The European Commission has initiated an international collaboration called ENOTA (European Network on Optimising Treatment with Therapeutic Antibodies) to enhance treatment strategies for chronic inflammatory diseases using therapeutic antibodies. This initiative focuses on developing guidance for therapeutic drug monitoring (TDM), which is anticipated to play a significant role in future treatment optimization. ENOTA emphasizes model-informed precision dosing (MIPD), which aims to tailor dosing to individual patients by integrating various factors such as serum drug levels, weight, age, and disease duration. This approach seeks to calculate the optimal timing for subsequent doses, making treatment more personalized. Additionally, ENOTA is working to improve TDM capabilities in academic labs and clinical centers throughout Europe, particularly in Belgium and the Netherlands, where advanced testing facilities are available. These facilities plan to utilize innovative technologies, including mass spectrometry in conjunction with enzyme-linked immunosorbent assay, to enhance the reliability of TDM. One significant threat identified is the skepticism surrounding TDM, as many practitioners are hesitant to adopt this approach due to the historical separation of diagnostics and biological treatments. Despite these challenges, there is optimism that TDM can become a standard practice in patient care, provided that robust theoretical and evidence-based data are gathered to support its efficacy.
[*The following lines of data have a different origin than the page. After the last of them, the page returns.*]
/-- **(LDℓ)_A ⟸ (CORE♭-lower)_pair in LITERATURE currency.** The same as `offTwoLower_of_coreLowerPair`, with the residue clause (P3) of the
binders spelled «`PadicInt.toZModPow k (pair n x Q) = CyclotomicLayer.tatePairingPk A κ v n k x Q`» (the Literature name of THE `T₂A`-adic layer
pairings modulo `2^k`; `rfl`-equal to the Summits-side `LayerPairing.layerPairingPk … weilTowerPk …`, bridge
`LayerPairing.layerPairingPk_weilTowerPk_eq_tatePairingPk`). So Literature facts (ERL_pair at `2`; the `Λ`-adic Poitou–Tate deep half) stated on
`CyclotomicLayer.tatePairingPk` feed the stub BY NAME. CONDITIONAL on the hypothesis only; closes nothing by itself.
[cite: Kobayashi2003, (8.23) (p. 18), Thm. 7.3 (pp. 12–13)] [cite: PerrinRiou1994Invent, §3.6.1] [cite: Kato2004Asterisque, Thm. 12.5 (p. 222), §17.13 (p. 280)] -/
theorem offTwoLower_of_coreLowerPairLit
    (hlit : ∀ (v : HeightOneSpectrum (𝓞 ℚ)), ((2 : ℕ) : 𝓞 ℚ) ∈ v.asIdeal →
      ∀ (A : WeierstrassCurve ℚ) [A.IsElliptic] [A.IsGloballyMinimal],
        A.HasCM → A.analyticRank = 0 → GoodSS A 2 → A.frobeniusTrace 2 = 0 →
        2 ∣ A.shaOrder * A.tamagawaProduct →
        ∀ (κ : ZpExtension ℚ 2) (γ : Field.absoluteGaloisGroup ℚ),
          κ.IsCyclotomic → κ.IsTopGenerator γ → IsCyclotomicVariable 2 γ →
        ∀ [NeZero (A.conductorNorm ℤ)] (f : CuspForm (Gamma0 (A.conductorNorm ℤ)) 2),
          IsNewformOf A f → ∀ (ϖ : ℚ), (ϖ : ℝ) * A.realPeriodRat = plusPeriod f →
        ∀ (Lplus Lminus : IwasawaAlgebra 2), IsPollackPair f 2 Lplus Lminus →
        ∀ [ContinuousSMul ℤ_[2] (A.tateModule 2)] (Y : A.FineSelmerDualData κ γ),
        ∀ 𝔭' : PrimeSpectrum (IwasawaAlgebra 2), 𝔭'.asIdeal.height = 1 →
          PowerSeries.C (2 : ℤ_[2]) ∉ 𝔭'.asIdeal →
        ∀ (I : Kato2004.IwasawaH1Data A 2 κ γ)
          (pair : ∀ n : ℕ, H1 (tateRep A 2) (κ.layerSubgroup n) →ₗ[ℤ_[2]]
            (localLayerPointsOfEmb κ (closureEmb (K := ℚ) (v.adicCompletion ℚ)) A n →+ ℤ_[2])),
          -- (P1) projection formula
          (∀ (n : ℕ) (x : H1 (tateRep A 2) (κ.layerSubgroup (n + 1))) (Q : localPoints A (v.adicCompletion ℚ))
            (hQ : Q ∈ localLayerPointsOfEmb κ (closureEmb (K := ℚ) (v.adicCompletion ℚ)) A n),
            pair n (layerCores (tateRep A 2) κ n x) ⟨Q, hQ⟩ =
              pair (n + 1) x ⟨Q, localLayerPointsOfEmb_mono κ (closureEmb (K := ℚ) (v.adicCompletion ℚ)) A (Nat.le_succ n) hQ⟩) →
          -- (P2) Galois invariance, for EVERY `g ∈ Γ_v`
          (∀ (n : ℕ) (g : Field.absoluteGaloisGroup (v.adicCompletion ℚ)) (y : H1 (tateRep A 2) (κ.layerSubgroup n))
            (Q : localPoints A (v.adicCompletion ℚ))
            (hQ : Q ∈ localLayerPointsOfEmb κ (closureEmb (K := ℚ) (v.adicCompletion ℚ)) A n),
            pair n (conjMap (tateRep A 2).toTopRep (κ.layerSubgroup n) (resGalOfEmb (closureEmb (K := ℚ) (v.adicCompletion ℚ)) g) 1 y)
              ⟨g • Q, smul_mem_localLayerPointsOfEmb κ (closureEmb (K := ℚ) (v.adicCompletion ℚ)) A n g hQ⟩ = pair n y ⟨Q, hQ⟩) →
          -- (P3) residue clause: `pair` IS the `T₂A`-adic local Tate pairing (THE Weil pairings of the tree)
          (∀ (n k : ℕ) (x : H1 (tateRep A 2) (κ.layerSubgroup n))
            (Q : localLayerPointsOfEmb κ (closureEmb (K := ℚ) (v.adicCompletion ℚ)) A n),
            PadicInt.toZModPow k (pair n x Q) =
              CyclotomicLayer.tatePairingPk A κ v n k x Q) →
        ∃ (g : Field.absoluteGaloisGroup (v.adicCompletion ℚ))
          (_ : κ.IsTopGenerator (resGalOfEmb (closureEmb (K := ℚ) (v.adicCompletion ℚ)) g))
          (d : ℕ → localPoints A (v.adicCompletion ℚ)) (s : I.H) (m : ℕ),
          (∀ n, d n ∈ localLayerPointsOfEmb κ (closureEmb (K := ℚ) (v.adicCompletion ℚ)) A n) ∧
          (∀ n, localTraceOfEmb κ (closureEmb (K := ℚ) (v.adicCompletion ℚ)) A (n + 1) (n + 2) (d (n + 2)) = -d n) ∧
          (∀ n : ℕ, 1 ≤ n → ∀ P ∈ localLayerPointsOfEmb κ (closureEmb (K := ℚ) (v.adicCompletion ℚ)) A n,
            ∃ B ∈ AddSubgroup.closure (Set.range fun σ : Field.absoluteGaloisGroup (v.adicCompletion ℚ) ↦ σ • d n),
              ∃ P' ∈ localLayerPointsOfEmb κ (closureEmb (K := ℚ) (v.adicCompletion ℚ)) A (n - 1),
              ∃ R ∈ localLayerPointsOfEmb κ (closureEmb (K := ℚ) (v.adicCompletion ℚ)) A n, P = B + P' + 2 • R) ∧
          (∀ P ∈ localLayerPointsOfEmb κ (closureEmb (K := ℚ) (v.adicCompletion ℚ)) A 0,
            ∃ a : ℤ, ∃ R ∈ localLayerPointsOfEmb κ (closureEmb (K := ℚ) (v.adicCompletion ℚ)) A 0, P = a • d 0 + 2 • R) ∧
          -- (PT♭)_layer: the deep Poitou–Tate half, read on THE pairing
          (∀ z : localTowerPointsOfEmb κ (closureEmb (K := ℚ) (v.adicCompletion ℚ)) A →+ ℤ_[2],
            (∀ (t : A.subgroupH1 2 κ.kerSubgroup), t ∈ signedSelmerInfty A κ 1 →
              ∀ (φ : contOneCocycles (discreteTopRep κ.kerSubgroup (A.geomPrimaryTorsion 2)))
                (Q : localPoints A (v.adicCompletion ℚ)) (k : ℕ), oneCocycleClass _ φ = t →
              ∀ hQ : 2 ^ k • Q ∈ (⨆ n, signedLocalPoints κ (v.adicCompletion ℚ) A 1 n),
              (∀ τ : localSubgroupOfEmb κ.kerSubgroup (closureEmb (K := ℚ) (v.adicCompletion ℚ)),
                pointsMapOfEmb A (closureEmb (K := ℚ) (v.adicCompletion ℚ))
                    ((φ.1 (resGalSubgroupOfEmb κ.kerSubgroup _ τ) : A.geomPrimaryTorsion 2) : A.geomPoints) =
                  (τ : Field.absoluteGaloisGroup (v.adicCompletion ℚ)) • Q - Q) →
              (PadicInt.toZModPow k
                  (z ⟨2 ^ k • Q, SignedKatoOffTwo.KummerPoint.iSup_signedLocalPoints_le_localTowerPointsOfEmb A 2 κ 1 v hQ⟩)).val •
                ((((2 : ℚ) ^ k)⁻¹ : ℚ) : AddCircle (1 : ℚ)) = 0) →
            ∃ x : I.H, ∀ (n : ℕ) (Q : localPoints A (v.adicCompletion ℚ))
              (hQ : Q ∈ signedLocalPointsOfEmb κ (closureEmb (K := ℚ) (v.adicCompletion ℚ)) A 1 n),
              (2 : ℤ_[2]) ^ m *
                  z ⟨Q, localLayerPointsOfEmb_le_localTowerPointsOfEmb κ _ A n (signedLocalPointsOfEmb_le κ _ A 1 n hQ)⟩ =
                pair n (I.proj n x) ⟨Q, signedLocalPointsOfEmb_le κ _ A 1 n hQ⟩) ∧
          -- (ERL_pair) ON THE layer pairings: `ν·P_{n,d_n}(pair n (I.proj n s)) ≡ μ·θ_n (mod ω_n)` in `Λ ⊗ ℚ₂`, `μ, ν ∉ 𝔭'`
          (∃ μ ν : IwasawaAlgebra 2, μ ∉ 𝔭'.asIdeal ∧ ν ∉ 𝔭'.asIdeal ∧
            ∀ n : ℕ, ∃ (m : ℕ) (q : IwasawaAlgebra 2),
              PowerSeries.C ((2 : ℚ_[2]) ^ m) *
                  (iwasawaToPowerSeries 2 μ * ((mazurTateElement f 2 n).map (algebraMap ℚ ℚ_[2]) : PowerSeries ℚ_[2]) -
                    iwasawaToPowerSeries 2 (ν * pairingSum A (localLayerPointsOfEmb κ (closureEmb (K := ℚ) (v.adicCompletion ℚ)) A n)
                      g n (d n) (pair n (I.proj n s)))) =
                iwasawaToPowerSeries 2 (((cyclotomicOmega 2 n).map (Int.castRingHom ℤ_[2]) : PowerSeries ℤ_[2]) * q)) ∧
          -- (g)^ι the CM `𝐇¹`-side comparison, print-exact mixed-prime form
          lengthAt (IwasawaAlgebra 2) (I.H ⧸ Submodule.span (IwasawaAlgebra 2) {s}) 𝔭' ≤
            lengthAt (IwasawaAlgebra 2) Y.X (PrimeSpectrum.comap (IwasawaAlgebra.invol 2).toRingHom 𝔭')) :
    ∀ (A : WeierstrassCurve ℚ) [A.IsElliptic] [A.IsGloballyMinimal],
      A.HasCM → A.analyticRank = 0 → GoodSS A 2 → A.frobeniusTrace 2 = 0 →
      2 ∣ A.shaOrder * A.tamagawaProduct →
      ∀ (κ : ZpExtension ℚ 2) (γ : Field.absoluteGaloisGroup ℚ),
        κ.IsCyclotomic → κ.IsTopGenerator γ → IsCyclotomicVariable 2 γ →
      ∀ [NeZero (A.conductorNorm ℤ)] (f : CuspForm (Gamma0 (A.conductorNorm ℤ)) 2),
        IsNewformOf A f → ∀ (ϖ : ℚ), (ϖ : ℝ) * A.realPeriodRat = plusPeriod f →
      ∀ (Lplus Lminus : IwasawaAlgebra 2), IsPollackPair f 2 Lplus Lminus →
      ∀ (D : SignedSelmerDualData A κ γ 1), Module.IsTorsion (IwasawaAlgebra 2) D.X →
        ∀ 𝔭 : PrimeSpectrum (IwasawaAlgebra 2), 𝔭.asIdeal.height = 1 →
          PowerSeries.C (2 : ℤ_[2]) ∉ 𝔭.asIdeal →
          lengthAt (IwasawaAlgebra 2) (IwasawaAlgebra 2 ⧸ Ideal.span {kobayashiL 1 Lplus Lminus}) 𝔭 ≤
            lengthAt (IwasawaAlgebra 2) D.X 𝔭 := by
  refine offTwoLower_of_coreLowerPair fun v hv A _ _ hcm hr hss ha hz κ γ hκ hγ hcv _ f hf ϖ hϖ Lplus Lminus hPP _ Y 𝔭 h𝔭 hp𝔭 I pair hP1 hP2 hP3 ↦ ?_
  refine hlit v hv A hcm hr hss ha hz κ γ hκ hγ hcv f hf ϖ hϖ Lplus Lminus hPP Y 𝔭 h𝔭 hp𝔭 I pair hP1 hP2 fun n k x Q ↦ ?_
  rw [← LayerPairing.layerPairingPk_weilTowerPk_eq_tatePairingPk]
  exact hP3 n k x Q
Future perspectives in TDM emphasize the potential for rapid testing methods, such as lateral flow assays, to enhance clinical practice. Advancements in mass spectrometry are anticipated to improve accuracy and precision in drug measurements without significantly increasing costs. MIPD is expected to contribute significantly to improved treatment outcomes. The establishment of biobanks is becoming increasingly important as research groups compile extensive datasets from biological patients. These biobanks can support large pharmacokinetic and pharmacodynamics modelling efforts, leading to more accurate target concentration determinations and identification of risk factors that may impact treatment responses. The integration of technology into patient care is expected to facilitate the input of patient data into computer systems, allowing healthcare professionals to obtain precise dosing recommendations. The application of artificial intelligence in analysing large datasets may also enhance decision-making processes in clinical settings. However, machine learning will require robust pharmacokinetic and pharmacodynamic models for effective simulations, highlighting the need for larger datasets to support meaningful analysis. 

The potential application of TDM in oral therapies, in addition to biologics, presents significant opportunities for optimization. For medications such as Deucravacitinib and Orismilast, TDM may be useful in identifying patients who are underdosed under the current one-size-fits-all dosing guidelines. A more personalized dosing strategy based on individual drug levels could enhance the sustainability and effectiveness of these new oral therapies. This approach highlights the importance of individualized treatment strategies aimed at optimizing patient outcomes and minimizing the risk of underdosing.

33, European Academy of Dermatology and Venereology Congress, 25-28 September 2024, Amsterdam.